Grady steepled his fingers. “It's about time I pack up into the sunset anyway. You can practice under my insurance. We'll go back to my office and do the paperwork today, but tell me, what kind of law do you practice in Portland?”

“Class actions, mostly cell phone stuff and Web advertising.”

“That's what I thought. When's the last time you did criminal?”

“When I was here.”

“So maybe you don't know: the statute of limitations ran out on post-conviction relief. It's too late for Marydale.” There was no
gotcha
in Grady's expression. “I know because I looked into it when I came out here. It was too late then, too.”

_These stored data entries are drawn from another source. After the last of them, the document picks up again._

import Summits.QuantumFields.YangMills.Theorems.LuscherReductionTwistedTraceScalingBTOffDiagonalRatio
import HarnessLib

/-!
# TRANSPORT TO THE CENTRAL FIBRE: `K(oT u v, g·oT u' v') = [K₁(u,u')/K₁(1,1)]·K(oT 1 v, g·oT 1 v')·e^{offX + diagX}` EXACTLY, and the two-sided transport of the
# colour-localised one-sided fibre transfer `fpFibreTransfer` (lane A of S-BASE, crux `TwistedTraceScaling` stmt-QuantumFields-20203, C4-CORE, the (OD) pen;
# design note `pub/ym-fleet/ym-luscher-20007-p1/COARSE-DESIGN.md` §27)

The (B-OD) door in `L²(w)` (`…BODefect.hOD_of_defect`) asks for the transfer `K̃(φ⊗Ω)` of a BO function to be `(ψ⊗Ω)·w + E·w` with `∫E²w` small.  After the Faddeev–Popov
colour localisation (`…BTColourFP.avgKernel_fp`) the `v`-integral of `K̃(U', oT u v)Ω(v̂)` becomes a colour average of the COLOUR-LOCALISED ONE-SIDED FIBRE TRANSFER
`fpFibreTransfer β Ω W U' u = ∫ W(g)·K_β(U', (orthoTube u v)^g)·Ω(v̂) d(π⊗dg)(v,g)` (this file, §2; one integral over `V × G`).  Its dependence on the slow data is EXACTLY
the one-site kernel, pointwise in the integration variables:
* §1 ★★ `transferKernel_orthoTube_transport` — `K_β(oT u v, (oT u' v')^g) = [K₁^{(L³β)}(u,u')/K₁^{(L³β)}(1,1)]·K_β(oT 1 v, (oT 1 v')^g)·exp(offX β u u' v v' g + diagX β u v v' g)`
  for ALL `u u' v v' g` (the (L2) identity `transferKernel_orthoTube_offdiag_div` composed with the (L3) identity `transferKernel_orthoTube_diag_div_one_site`);
* §2 `fpFibreTransfer` (def), `measurable_fpFibreTransfer_integrand`, `fpFibreTransfer_nonneg`;
* §3 ★★★ `fpFibreTransfer_two_sided` — if `|offX β u' u v' v g + diagX β u' v' v g| ≤ η` on `supp Ω × supp W` (the output point `oT u' v'` fixed), `Ω, W ≥ 0`, then
  `e^{−η}·ρ·T₁ ≤ fpFibreTransfer β Ω W (oT u' v') u ≤ e^{η}·ρ·T₁`, `ρ = K₁(u',u)/K₁(1,1)`, `T₁ = fpFibreTransfer β Ω W (oT 1 v') 1` (the CENTRAL transfer): positivity turns the
  pointwise sandwich into an integral sandwich — no Gaussian is evaluated here.
SIZES (from `abs_offX_le`, `abs_diagX_sub_diagX1_le`, `abs_diagX1_le` on the schedule-B cores `|v|,|v'| ≤ β^{-1/2}ℓ`, based gauge core `‖g_x − 1‖ ≤ β^{-1/2}ℓ`, near pairs
`|u − u'| ≤ β^{-1/2}ℓ²`, slow window `|u − 1| ≤ Kβ^{-s}`): `η = O(β^{-s}ℓ² + β^{-1/2}ℓ⁴)` — `o(β^{-1/6})` iff `s > 1/6` (the first-order colour term of `diagX1`, which (B-T) had
to average away, is affordable for (B-OD)).  What remains for (B-OD) after this file: the CENTRAL QUASIMODE `T₁(v') ≈ c·e^{−q(x')}` (one Laplace–Gauss evaluation at the
identity background, or a Perron–Frobenius profile), the colour assembly `Z·Φ = ∫_c fpFibreTransfer(c⁻¹U'c, u) dc`, and the tails — COARSE-DESIGN §27.
HONEST FRAMING: exact algebra + one monotonicity step for a stub of a child of the CONDITIONAL route R2b1; (B-OD), (B-ST) OPEN; C4-CORE OPEN; not infinite volume, not a gap,
not Clay.
-/

set_option autoImplicit false

noncomputable section

open MeasureTheory Filter Topology Real
open scoped BigOperators
open Literature.MathematicalPhysics.QuantumFieldTheory
open Literature.MathematicalPhysics.QuantumLattice

namespace Summit.QuantumFields.YangMills.Theorems.FemtoTransferGap.TwoLattice.ConstTube

open Summit.QuantumFields.YangMills.Theorems.FemtoTransferGap
open Summit.QuantumFields.YangMills.Theorems.FemtoTransferGap.TwoLattice
open Summit.QuantumFields.YangMills.Theorems.FemtoTransferGap.TwoLattice.Avg
open Summit.QuantumFields.YangMills.Theorems.FemtoTransferGap.TwoLattice.Stiff (LinkSpace)

variable {L : ℕ} [NeZero L]

/-! ## §1 ★★ The exact transport identity -/

/-- ★★ **TRANSPORT TO THE CENTRAL FIBRE (exact).**  For all slow data `u, u'`, fibre data `v, v'` and gauge fields `g`:
`K_β(oT u v, (oT u' v')^g) = [K₁^{(L³β)}(u,u') / K₁^{(L³β)}(1,1)] · K_β(oT 1 v, (oT 1 v')^g) · exp(offX β u u' v v' g + diagX β u v v' g)`. [cite: Luscher1983, §3] -/
theorem transferKernel_orthoTube_transport (β : ℝ) (u u' : GaugeConfig 3 1 SU2) (v v' : Edge 3 L → Fin 3 → ℝ) (g : Site 3 L → SU2) :
    transferKernel su2Rep β (orthoTube L u v) (gaugeTransform g (orthoTube L u' v')) =
      transferKernel su2Rep ((L : ℝ) ^ 3 * β) u u' / transferKernel su2Rep ((L : ℝ) ^ 3 * β) (1 : GaugeConfig 3 1 SU2) 1 *
        transferKernel su2Rep β (orthoTube L 1 v) (gaugeTransform g (orthoTube L 1 v')) * Real.exp (offX L β u u' v v' g + diagX L β u v v' g) := by
  have hK0 : 0 < transferKernel su2Rep ((L : ℝ) ^ 3 * β) u u' := transferKernel_pos _ _ _ _
  have hK1 : 0 < transferKernel su2Rep ((L : ℝ) ^ 3 * β) (1 : GaugeConfig 3 1 SU2) 1 := transferKernel_pos _ _ _ _
  have h1 := transferKernel_orthoTube_offdiag_div (L := L) β u u' v v' g
  rw [transferKernel_orthoTube_diag_div_one_site (L := L) β u v v' g] at h1
  rw [div_eq_iff hK0.ne'] at h1
  rw [h1, Real.exp_add]
  field_simp

/-! ## §2 The colour-localised one-sided fibre transfer -/

variable (L) in
/-- **The colour-localised one-sided fibre transfer** `fpFibreTransfer β Ω W U u = ∫ W(g)·K_β(U, (orthoTube u v)^g)·Ω(v̂) d(π ⊗ dg)(v, g)` — the profile `Ω`, sitting in the fibre
over the slow point `u`, transferred by the kernel with the gauge orbit integral restricted by the Faddeev–Popov weight `W`, evaluated at the configuration `U`.
[cite: Luscher1983, §3] -/
def fpFibreTransfer (β : ℝ) (Ω : LinkSpace L → ℝ) (W : (Site 3 L → SU2) → ℝ) (U : GaugeConfig 3 L SU2) (u : GaugeConfig 3 1 SU2) : ℝ :=
  ∫ p : (Edge 3 L → Fin 3 → ℝ) × (Site 3 L → SU2), W p.2 * transferKernel su2Rep β U (gaugeTransform p.2 (orthoTube L u p.1)) * Ω (linkEmbed L p.1)
    ∂(orthoTransverse L).prod (gaugeMeasure L)

/-- The integrand of `fpFibreTransfer` is jointly measurable in `(v, g)`. [folklore] -/
theorem measurable_fpFibreTransfer_integrand (β : ℝ) {Ω : LinkSpace L → ℝ} (hΩ : Measurable Ω) {W : (Site 3 L → SU2) → ℝ} (hW : Measurable W)
    (U : GaugeConfig 3 L SU2) (u : GaugeConfig 3 1 SU2) :
    Measurable fun p : (Edge 3 L → Fin 3 → ℝ) × (Site 3 L → SU2) => W p.2 * transferKernel su2Rep β U (gaugeTransform p.2 (orthoTube L u p.1)) * Ω (linkEmbed L p.1) := by
  haveI : SecondCountableTopology SU2 := secondCountableTopology_su2
  have hK : Measurable fun q : GaugeConfig 3 L SU2 × GaugeConfig 3 L SU2 => transferKernel su2Rep β q.1 q.2 :=
    (continuous_transferKernel su2Rep continuous_su2Rep β).measurable
  have h2 : Measurable fun p : (Edge 3 L → Fin 3 → ℝ) × (Site 3 L → SU2) => gaugeTransform p.2 (orthoTube L u p.1) := by
    have ha : Measurable fun p : (Edge 3 L → Fin 3 → ℝ) × (Site 3 L → SU2) => (orthoTube L u p.1, p.2) :=
      ((measurable_orthoTube_right (L := L) u).comp measurable_fst).prodMk measurable_snd
    have h := (measurable_gaugeAction (L := L)).comp ha
    simpa only [Function.comp_def] using h
  have hK' : Measurable fun p : (Edge 3 L → Fin 3 → ℝ) × (Site 3 L → SU2) => transferKernel su2Rep β U (gaugeTransform p.2 (orthoTube L u p.1)) := by
    have hc : Measurable fun _ : (Edge 3 L → Fin 3 → ℝ) × (Site 3 L → SU2) => U := measurable_const
    have h := hK.comp (hc.prodMk h2); simpa only [Function.comp_def] using h
  exact ((hW.comp measurable_snd).mul hK').mul (hΩ.comp ((measurable_linkEmbed L).comp measurable_fst))

/-- The integrand of `fpFibreTransfer` is bounded. [folklore] -/
theorem abs_fpFibreTransfer_integrand_le (β : ℝ) {Ω : LinkSpace L → ℝ} {CΩ : ℝ} (hCΩ : ∀ x, |Ω x| ≤ CΩ) {W : (Site 3 L → SU2) → ℝ} {CW : ℝ} (hCW : ∀ g, |W g| ≤ CW)
    (U : GaugeConfig 3 L SU2) (u : GaugeConfig 3 1 SU2) :
    ∃ B : ℝ, ∀ p : (Edge 3 L → Fin 3 → ℝ) × (Site 3 L → SU2), |W p.2 * transferKernel su2Rep β U (gaugeTransform p.2 (orthoTube L u p.1)) * Ω (linkEmbed L p.1)| ≤ B := by
  obtain ⟨M, hM⟩ := exists_transferKernel_le su2Rep continuous_su2Rep β (L := L)
  have hCW0 : 0 ≤ CW := (abs_nonneg _).trans (hCW 1)
  have hM0 : 0 ≤ M := (transferKernel_pos su2Rep β (1 : GaugeConfig 3 L SU2) 1).le.trans (hM 1 1)
  refine ⟨CW * M * CΩ, fun _ => ?_⟩
  rw [abs_mul, abs_mul, abs_of_pos (transferKernel_pos su2Rep β _ _)]
  exact mul_le_mul (mul_le_mul (hCW _) (hM _ _) (transferKernel_pos su2Rep β _ _).le hCW0) (hCΩ _) (abs_nonneg _) (mul_nonneg hCW0 hM0)

/-- `fpFibreTransfer ≥ 0` for `Ω, W ≥ 0`. [folklore] -/
theorem fpFibreTransfer_nonneg (β : ℝ) {Ω : LinkSpace L → ℝ} (hΩ0 : ∀ x, 0 ≤ Ω x) {W : (Site 3 L → SU2) → ℝ} (hW0 : ∀ g, 0 ≤ W g) (U : GaugeConfig 3 L SU2)
    (u : GaugeConfig 3 1 SU2) : 0 ≤ fpFibreTransfer L β Ω W U u :=
  integral_nonneg fun _ => mul_nonneg (mul_nonneg (hW0 _) (transferKernel_pos su2Rep β _ _).le) (hΩ0 _)

/-! ## §3 ★★★ Two-sided transport of the fibre transfer to the central fibre -/

/-- ★★★ **TWO-SIDED TRANSPORT.**  Fix the output tube point `oT u' v'` and the input slow point `u`.  If the transport exponent is small on the supports —
`|offX β u' u v' v g + diagX β u' v' v g| ≤ η` whenever `Ω(v̂) ≠ 0` and `W g ≠ 0` — and `Ω, W ≥ 0`, then with `ρ = K₁^{(L³β)}(u',u)/K₁^{(L³β)}(1,1)` and the central transfer
`T₁ = fpFibreTransfer β Ω W (oT 1 v') 1`:  `e^{−η}·ρ·T₁ ≤ fpFibreTransfer β Ω W (oT u' v') u ≤ e^{η}·ρ·T₁`. [cite: Luscher1983, §3] -/
theorem fpFibreTransfer_two_sided (β : ℝ) {Ω : LinkSpace L → ℝ} (hΩm : Measurable Ω) {CΩ : ℝ} (hCΩ : ∀ x, |Ω x| ≤ CΩ) (hΩ0 : ∀ x, 0 ≤ Ω x)
    {W : (Site 3 L → SU2) → ℝ} (hW : Measurable W) {CW : ℝ} (hCW : ∀ g, |W g| ≤ CW) (hW0 : ∀ g, 0 ≤ W g) (u u' : GaugeConfig 3 1 SU2) (v' : Edge 3 L → Fin 3 → ℝ)
    {η : ℝ} (hX : ∀ (v : Edge 3 L → Fin 3 → ℝ) (g : Site 3 L → SU2), Ω (linkEmbed L v) ≠ 0 → W g ≠ 0 → |offX L β u' u v' v g + diagX L β u' v' v g| ≤ η) :
    Real.exp (-η) * (transferKernel su2Rep ((L : ℝ) ^ 3 * β) u' u / transferKernel su2Rep ((L : ℝ) ^ 3 * β) (1 : GaugeConfig 3 1 SU2) 1) *
        fpFibreTransfer L β Ω W (orthoTube L 1 v') 1 ≤ fpFibreTransfer L β Ω W (orthoTube L u' v') u ∧
      fpFibreTransfer L β Ω W (orthoTube L u' v') u ≤
        Real.exp η * (transferKernel su2Rep ((L : ℝ) ^ 3 * β) u' u / transferKernel su2Rep ((L : ℝ) ^ 3 * β) (1 : GaugeConfig 3 1 SU2) 1) *
          fpFibreTransfer L β Ω W (orthoTube L 1 v') 1 := by
  haveI := isFiniteMeasure_orthoTransverse L
  set μP : Measure ((Edge 3 L → Fin 3 → ℝ) × (Site 3 L → SU2)) := (orthoTransverse L).prod (gaugeMeasure L) with hμP
  set ρ : ℝ := transferKernel su2Rep ((L : ℝ) ^ 3 * β) u' u / transferKernel su2Rep ((L : ℝ) ^ 3 * β) (1 : GaugeConfig 3 1 SU2) 1 with hρ
  have hρ0 : 0 < ρ := div_pos (transferKernel_pos _ _ _ _) (transferKernel_pos _ _ _ _)
  -- the two integrands
  set I : (Edge 3 L → Fin 3 → ℝ) × (Site 3 L → SU2) → ℝ := fun p =>
    W p.2 * transferKernel su2Rep β (orthoTube L u' v') (gaugeTransform p.2 (orthoTube L u p.1)) * Ω (linkEmbed L p.1) with hI
  set J : (Edge 3 L → Fin 3 → ℝ) × (Site 3 L → SU2) → ℝ := fun p =>
    W p.2 * transferKernel su2Rep β (orthoTube L 1 v') (gaugeTransform p.2 (orthoTube L 1 p.1)) * Ω (linkEmbed L p.1) with hJ
  obtain ⟨BI, hBI⟩ := abs_fpFibreTransfer_integrand_le (L := L) β hCΩ hCW (orthoTube L u' v') u
  obtain ⟨BJ, hBJ⟩ := abs_fpFibreTransfer_integrand_le (L := L) β hCΩ hCW (orthoTube L 1 v') 1
  have hIint : Integrable I μP := integrable_of_measurable_abs_le μP (measurable_fpFibreTransfer_integrand β hΩm hW _ _) hBI
  have hJint : Integrable J μP := integrable_of_measurable_abs_le μP (measurable_fpFibreTransfer_integrand β hΩm hW _ _) hBJ
  have hJ0 : ∀ p, 0 ≤ J p := fun p => mul_nonneg (mul_nonneg (hW0 _) (transferKernel_pos su2Rep β _ _).le) (hΩ0 _)
  -- pointwise: `I = ρ·J·e^{X}` and the sandwich
  have hpt : ∀ p, I p = ρ * J p * Real.exp (offX L β u' u v' p.1 p.2 + diagX L β u' v' p.1 p.2) := fun p => by
    rw [hI, hJ]; dsimp only
    rw [transferKernel_orthoTube_transport (L := L) β u' u v' p.1 p.2, hρ]; ring
  have hbounds : ∀ p, Real.exp (-η) * ρ * J p ≤ I p ∧ I p ≤ Real.exp η * ρ * J p := fun p => by
    rw [hpt p]
    by_cases h0 : J p = 0
    · rw [h0]; simp
    · have hWg : W p.2 ≠ 0 := by intro hz; apply h0; rw [hJ]; dsimp only; rw [hz, zero_mul, zero_mul]
      have hΩv : Ω (linkEmbed L p.1) ≠ 0 := by intro hz; apply h0; rw [hJ]; dsimp only; rw [hz, mul_zero]
      have hx := abs_le.mp (hX p.1 p.2 hΩv hWg)
      have hJp : 0 ≤ ρ * J p := mul_nonneg hρ0.le (hJ0 p)
      constructor
      · calc Real.exp (-η) * ρ * J p = ρ * J p * Real.exp (-η) := by ring
          _ ≤ ρ * J p * Real.exp (offX L β u' u v' p.1 p.2 + diagX L β u' v' p.1 p.2) :=
              mul_le_mul_of_nonneg_left (Real.exp_le_exp.mpr hx.1) hJp
      · calc ρ * J p * Real.exp (offX L β u' u v' p.1 p.2 + diagX L β u' v' p.1 p.2) ≤ ρ * J p * Real.exp η :=
              mul_le_mul_of_nonneg_left (Real.exp_le_exp.mpr hx.2) hJp
          _ = Real.exp η * ρ * J p := by ring
  have hT : fpFibreTransfer L β Ω W (orthoTube L u' v') u = ∫ p, I p ∂μP := rfl
  have hT1 : fpFibreTransfer L β Ω W (orthoTube L 1 v') 1 = ∫ p, J p ∂μP := rfl
  rw [hT, hT1]
  constructor
  · calc Real.exp (-η) * ρ * ∫ p, J p ∂μP = ∫ p, Real.exp (-η) * ρ * J p ∂μP := by rw [← integral_const_mul]
      _ ≤ ∫ p, I p ∂μP := integral_mono (hJint.const_mul _) hIint fun p => (hbounds p).1
  · calc ∫ p, I p ∂μP ≤ ∫ p, Real.exp η * ρ * J p ∂μP := integral_mono hIint (hJint.const_mul _) fun p => (hbounds p).2
      _ = Real.exp η * ρ * ∫ p, J p ∂μP := by rw [← integral_const_mul]

end Summit.QuantumFields.YangMills.Theorems.FemtoTransferGap.TwoLattice.ConstTube

end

Kristen sat back on her vinyl bench. She looked out the window. The name of the restaurant had changed, but the view was still the same: the Almost Home Motel with its empty swimming pool, its faded sign silhouetted against the sky. Beyond the motel, a procession of fast-food restaurants and payday loan shops marked a dozen dead ends.

“I thought life in the country was supposed to be beautiful,” Kristen said.

“Used to be. Still is sometimes, if you can get out of town.”

Kristen thought of Marydale in her thin orange uniform. “What do I do?”

“The only way you can get post-conviction relief now is if you find evidence that couldn't have been discovered at the time of the trial.”

“A unicorn,” Kristen said, not so much to Grady as to the window and the empty pool and the lane of predatory lenders.

“A fucking unicorn,” he agreed. “A goddamn fucking unicorn.”